How Shar-Peis Behaveby Naomi Millburn
Chinese Shar-Peis, or simply Shar-Peis, are a dog breed with a long history working various tasks on farms in their homeland of -- you might have guessed it -- China. Physically, Shar-Peis are immediately recognizable by their massive bodily wrinkles, dark mouths and sizable heads.
Behavior Around Family
Shar-Peis are classic family dogs, loving and sweet to their owners. They connect to the people closest to them, and they do so intensely. Not only are they dedicated to their loved ones, they often are highly defensive of them, too. Defense is innate in Shar-Peis. They become vigilant at even the most subtle of sounds. They usually do not bite menaces; rather, they tackle them. Such behavior is preventable with extensive training, early on.
Behavior Around New People
When it comes to new and unfamiliar people, Shar-Peis aren't the most jovial and amiable of dog breeds. They often behave in distant, cool and guarded ways around newbies. Despite that, they are not usually overly hostile with others, either.
Behavior Around Fellow Animals
It is crucial to closely monitor Shar-Peis in the company of other animals. Individuals of the breed occasionally can be truculent with fellow canines, so be careful. In the majority of cases, however, they live harmoniously alongside household pets, even engaging in spirited play. Shar-Peis also sometimes run after other creatures, including livestock. This behavior could be a relic of the breed's past farm duties, namely tracking down pesky vermin.
Behavior Around Children
Just as with interactions with other animals, Shar-Peis require supervision while in the presence of children.
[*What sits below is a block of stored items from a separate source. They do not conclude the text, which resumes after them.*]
import Summits.BirchSwinnertonDyer.BirchSwinnertonDyer.Theorems.QuadraticBranchSignedControlThm74OfColemanPoitouTateFact
import Literature.NumberTheory.EllipticCurves.GreenbergVatsal2000.CongruentCurves
import Literature.NumberTheory.EllipticCurves.IwasawaAlgebraMuVanishingProofs
import Literature.NumberTheory.EllipticCurves.IwasawaAlgebraMuAdditiveProofs
import Literature.NumberTheory.EllipticCurves.KatoFineSelmerFiniteProofs
import Summits.BirchSwinnertonDyer.Rank1Residual.X11a.MuLambdaSplit
import HarnessLib

/-!
# Route `QuadraticBranchSignedControl` (rung K8, cell `bsd-potss`), residual crux
# `PlusEtaMainConjectureNonsurj` (stmt-BirchSwinnertonDyer-19606): the FINE ROAD, part 1 (algebra + the
# pinned `η`-frame) — `μ(X⁺(V/K_∞)^η) ≤ μ(L_p⁺(V,η,X)) + μ(X⁰(W/ℚ_∞))` and `μ(X⁰(W/ℚ_∞)) ≤ μ(X⁺(V/K_∞)^η)`
# along Kobayashi's (7.21) at `η` (seat `bsd-potss-k8eta-c2` g6)

WHAT. After seats g2–g5 the crux 19606 on every census row is the `μ`-statement `μ(X⁺(V/K_∞)^η) = 0`
(skeleton v4 stubs `stub_etaMC_r0_mu` / `stub_etaMC_r1_mu`; plus L₀ on the non-CM rank-`0` rows). The
only roads to that `μ` in the tree were a CONGRUENT ANCHOR with `μ = 0` known (Hatley–Lei Thm. 4.6, g3/g5)
or a UNIT row (g2) — and no member of the mod-`p` congruence class of a 19606 row has an image containing
`SL₂(ℤ_p)` (all members are `X_ns⁺(p)` rows or CM), so Kato's integral bound is never importable (g5
FINDING §2: the «kernel» `σ = −1 ∧ K_V ≠ ℚ(√−3)` has no road). THIS FILE and its sequel
(`…PlusEtaNonsurjFineRoadConjA`) open a road with NO anchor and NO image hypothesis: the `μ`-projection
of the `η`-component of Kobayashi's four-term sequence (7.21) (proof of Thm. 7.4, p. 13),
`0 → 𝐇¹(T)^η/Z(T)^η → Λ^η/(L_p⁺(V,η,X)) → X⁺(V/K_∞)^η → X⁰(V/K_∞)^η → 0`, read on seat k8q-c3 g6's
PINNED frame `Kobayashi2003.EtaColemanPoitouTateData` (named fact `thm62_63_73_etaColemanPoitouTate`),
whose right end `X⁰(V/K_∞)^η` IS the dual fine Selmer group `X⁰(W/ℚ_∞)` of the twist `W = V ⊗ η`
(`WeierstrassCurve.FineSelmerDualData W κ γ`, flag `Kob03-eta-twist-currency`). `μ` is additive along
exact sequences of finitely generated torsion `Λ`-modules, so
`μ(X⁺(V/K_∞)^η) = μ(L_p⁺(V,η,X)) − μ(𝐇¹^η/Z^η) + μ(X⁰(W/ℚ_∞))`: with the ANALYTIC `μ(L_p⁺(V,η,X)) = 0`
(per-row computable; PARI `ellpadiclambdamu`: 537/537 non-onto rows below `5·10⁵`, g3 kit
j269184/j269393/j269813) the `μ`-stub of 19606 at a row is EQUIVALENT to «`X⁰(W/ℚ_∞)` finitely generated
over `ℤ_p`» — Coates–Sujatha's statement (A) for the ADDITIVE partner `W` at `p`, the SAME named open
problem the sister rungs carry (K9 item 19386 at `(E,3)`, KT's (t′) twin) in the SAME cell currency
(`DeoRaySujatha2023.thm39_…`, `LimSujatha2018.prop32_…` (PROVED: (A) is a mod-`p` congruence invariant),
`Kato2004.rankZero_…_of_additive_potGood_of_irreducible_of_fineSelmerDual_fg`). The `η`-signed
supersingular twin of rung K6's `Kato2004.mu_eq_zero_of_fine_mu_eq_zero` (class X9, ordinary).

* §1 (pure `Λ`-algebra) along `0 → A → Λ/(L) → X → B → 0` (`L ≠ 0`, `B` f.g. torsion):
  `char(X)·char(A) = (L)·char(B)`; generators `x ∣ b·L`, `a ∣ L`; `p ∤ L ∧ p ∤ b ⟹ p ∤ x` (`p` prime
  in `Λ`); the same with `B` finitely generated over `ℤ_p` (Washington §13.2); conversely
  `μ(X) = 0 ⟹ B` finitely generated over `ℤ_p` along `X ↠ B`.
* §2 on the PINNED frame `E : EtaColemanPoitouTateData p K₀ η V f ϖ κ γ W I FB`: the plus four-term
  sequence; `p ∤ Col⁺(z) ∧ X⁰(W/ℚ_∞)` f.g./`ℤ_p` `⟹` every characteristic generator of every datum of
  `Sel⁺(V/K_∞)^η` has unit content (`eta_hasUnitContent_of_fine`); conversely
  (`fine_moduleFinite_of_eta_hasUnitContent`); the left end for free (`left_hasUnitContent_of_analyticMu`).
The class-level statements (named facts in hypothesis position, (A) in the cell's `∃ γ D` currency) and
the compositions with the landed rank-`0` / CM / prime-`L` roads are the sequel file.

HONEST FRAMING (cell `bsd-potss`, run/shared/lean/pub/bsd-potss/; FULL-BSD rank ≤ 1 programme, HUMAN
RULING D-0036/D-0074): TOOL THEOREMS ONLY — no definition, no named Literature fact minted, no
Summits-side `def … : Prop`, no `sorry`, axioms standard. §1 is unconditional algebra; §2 is relative to
a frame datum (an inhabitant of k8q-c3 g6's hypothesis structure; its existence is the named fact, NOT
used here). No stub of 19606 is proved by name; the crux stays OPEN; nothing is booked; `BSD(W,p)` is
claimed for no pair. `--supports stmt-BirchSwinnertonDyer-19606`.

References: [Kobayashi2003] Thm. 7.3 i) (7.21), Cor. 7.2, Thm. 7.4 and its proof (p. 13), Thm. 6.2–6.3
(p. 11), §4 (p. 8); [Kato2004Asterisque] §17.13 (p. 280); [CoatesSujatha2005] §3 statement (A);
[GreenbergVatsal2000] p. 2 (2); [Washington1997] §13.1–13.2; [NeukirchSchmidtWingberg2008] Ch. V §3;
[GreenbergLNM1716] §1 p. 60.
-/

set_option autoImplicit false
set_option linter.dupNamespace false

noncomputable section

open scoped Classical

open CongruenceSubgroup Field Function NumberField IsDedekindDomain WeierstrassCurve
open Literature.NumberTheory.EllipticCurves
open Literature.NumberTheory.EllipticCurves.ModularForms
open Literature.NumberTheory.EllipticCurves.Rank1Residual
open Literature.NumberTheory.EllipticCurves.Rank1Residual.Typed
open Literature.NumberTheory.GaloisRepresentations
open Literature.NumberTheory.GaloisCohomology
open Literature.NumberTheory.EllipticCurves.IwasawaAlgebra
open Literature.NumberTheory.EllipticCurves.IwasawaDual ZpExtension
open Literature.NumberTheory.EllipticCurves.GreenbergVatsal2000
open Summit.BirchSwinnertonDyer.Rank1Residual.X11b.Levels
open Summit.BirchSwinnertonDyer.Rank1Residual.X11b
open Summit.BirchSwinnertonDyer.Rank1Residual.Additive
open Summit.BirchSwinnertonDyer.Rank1Residual.Additive.SignedTwist
open scoped ContRepresentation
open Summit.BirchSwinnertonDyer.Rank1Residual.AdditivePotMult

namespace Summit.BirchSwinnertonDyer.BirchSwinnertonDyer.Theorems

namespace EtaFineRoad

/-! ## §1 `Λ`-algebra: the `μ`-projection of a four-term exact sequence `0 → A → Λ/(L) → X → B → 0` -/

section Algebra

variable {p : ℕ} [hp : Fact p.Prime]
variable {A X B : Type} [AddCommGroup A] [Module (IwasawaAlgebra p) A] [AddCommGroup X]
  [Module (IwasawaAlgebra p) X] [AddCommGroup B] [Module (IwasawaAlgebra p) B]

/-- **`char(X)·char(A) = (L)·char(B)`** along `0 → A → Λ/(L) → X → B → 0` (`L ≠ 0`, `B` finitely generated
torsion): with `q` the characteristic ideal of the image of `Λ/(L)` in `X`, `(L) = char(A)·q` and
`char(X) = q·char(B)` (k8q-c3 g3's `Thm74Skeleton.exists_charIdeal_factor_of_fourTermExact`). The ideal
form of the additivity `μ(X) + μ(A) = μ(L) + μ(B)`, `λ` likewise. [cite: Kobayashi2003, proof of Thm. 7.4 (p. 13)]
[cite: NeukirchSchmidtWingberg2008, Ch. V §3] -/
theorem charIdeal_mul_charIdeal_eq_of_fourTermExact [Module.Finite (IwasawaAlgebra p) B]
    (hB : Module.IsTorsion (IwasawaAlgebra p) B) {L : IwasawaAlgebra p} (hL : L ≠ 0)
    (f : A →ₗ[IwasawaAlgebra p] IwasawaAlgebra p ⧸ Ideal.span {L})
    (g : (IwasawaAlgebra p ⧸ Ideal.span {L}) →ₗ[IwasawaAlgebra p] X) (h : X →ₗ[IwasawaAlgebra p] B)
    (hf : Function.Injective f) (hfg : Function.Exact f g) (hgh : Function.Exact g h)
    (hh : Function.Surjective h) :
    Module.charIdeal (IwasawaAlgebra p) X * Module.charIdeal (IwasawaAlgebra p) A =
      Ideal.span {L} * Module.charIdeal (IwasawaAlgebra p) B := by
  obtain ⟨q, e1, e2⟩ := Thm74Skeleton.exists_charIdeal_factor_of_fourTermExact hB hL f g h hf hfg hgh hh
  rw [e1, e2]
  ring

/-- **A characteristic generator `x` of `X` divides `b·L`** (`b` a characteristic generator of `B`):
`(x)·char(A) = (L)·(b) = (L·b)`, so `L·b ∈ (x)·char(A) ⊆ (x)`. [cite: Kobayashi2003, proof of Thm. 7.4 (p. 13)]
[cite: NeukirchSchmidtWingberg2008, Ch. V §3] -/
theorem charGenerator_dvd_mul_of_fourTermExact [Module.Finite (IwasawaAlgebra p) B]
    (hB : Module.IsTorsion (IwasawaAlgebra p) B) {L : IwasawaAlgebra p} (hL : L ≠ 0)
    (f : A →ₗ[IwasawaAlgebra p] IwasawaAlgebra p ⧸ Ideal.span {L})
    (g : (IwasawaAlgebra p ⧸ Ideal.span {L}) →ₗ[IwasawaAlgebra p] X) (h : X →ₗ[IwasawaAlgebra p] B)
    (hf : Function.Injective f) (hfg : Function.Exact f g) (hgh : Function.Exact g h)
    (hh : Function.Surjective h) {x b : IwasawaAlgebra p}
    (hx : Module.charIdeal (IwasawaAlgebra p) X = Ideal.span {x})
    (hb : Module.charIdeal (IwasawaAlgebra p) B = Ideal.span {b}) : x ∣ b * L := by
  have key := charIdeal_mul_charIdeal_eq_of_fourTermExact hB hL f g h hf hfg hgh hh
  rw [hx, hb, Ideal.span_singleton_mul_span_singleton] at key
  have hmem : L * b ∈ Ideal.span {x} * Module.charIdeal (IwasawaAlgebra p) A :=
    key ▸ Ideal.mem_span_singleton_self (L * b)
  have hmem' : L * b ∈ Ideal.span ({x} : Set (IwasawaAlgebra p)) := Ideal.mul_le_right hmem
  rw [mul_comm] at hmem'
  exact Ideal.mem_span_singleton.mp hmem'

/-- **The left end: a characteristic generator `a` of `A` divides `L`** (`A ↪ Λ/(L)`, so
`(L) = char(A)·q ⊆ char(A)`): `μ(𝐇¹(T)^η/Z(T)^η) ≤ μ(L_p⁺(V,η,X))` with no input at all.
[cite: Kobayashi2003, proof of Thm. 7.4 (p. 13)] [cite: NeukirchSchmidtWingberg2008, Ch. V §3] -/
theorem charGenerator_left_dvd_of_fourTermExact [Module.Finite (IwasawaAlgebra p) B]
    (hB : Module.IsTorsion (IwasawaAlgebra p) B) {L : IwasawaAlgebra p} (hL : L ≠ 0)
    (f : A →ₗ[IwasawaAlgebra p] IwasawaAlgebra p ⧸ Ideal.span {L})
    (g : (IwasawaAlgebra p ⧸ Ideal.span {L}) →ₗ[IwasawaAlgebra p] X) (h : X →ₗ[IwasawaAlgebra p] B)
    (hf : Function.Injective f) (hfg : Function.Exact f g) (hgh : Function.Exact g h)
    (hh : Function.Surjective h) {a : IwasawaAlgebra p}
    (ha : Module.charIdeal (IwasawaAlgebra p) A = Ideal.span {a}) : a ∣ L := by
  obtain ⟨q, e1, -⟩ := Thm74Skeleton.exists_charIdeal_factor_of_fourTermExact hB hL f g h hf hfg hgh hh
  have hmem : L ∈ Module.charIdeal (IwasawaAlgebra p) A * q := e1 ▸ Ideal.mem_span_singleton_self L
  have hmem' : L ∈ Module.charIdeal (IwasawaAlgebra p) A := Ideal.mul_le_right hmem
  rw [ha] at hmem'
  exact Ideal.mem_span_singleton.mp hmem'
If these dogs receive proper socialization and training, however, they usually can work extremely well alongside kids. It also is helpful to introduce them to children when they're young. Shar-Peis are intelligent dogs who usually respond rapidly to learning new things, so training them usually isn't an issue.
Behaviors of Physiology
Shar-Peis are pretty loud canines, and it's not really the kind of loud you can train away. Snoring and grumbling sounds big parts of their repertoires, no matter what hour of the day it is. Their brachycephalic skulls contribute to their snoring and heavy breathing. Shar-Peis also frequently salivate -- heavily -- when they're enthusiastic about something.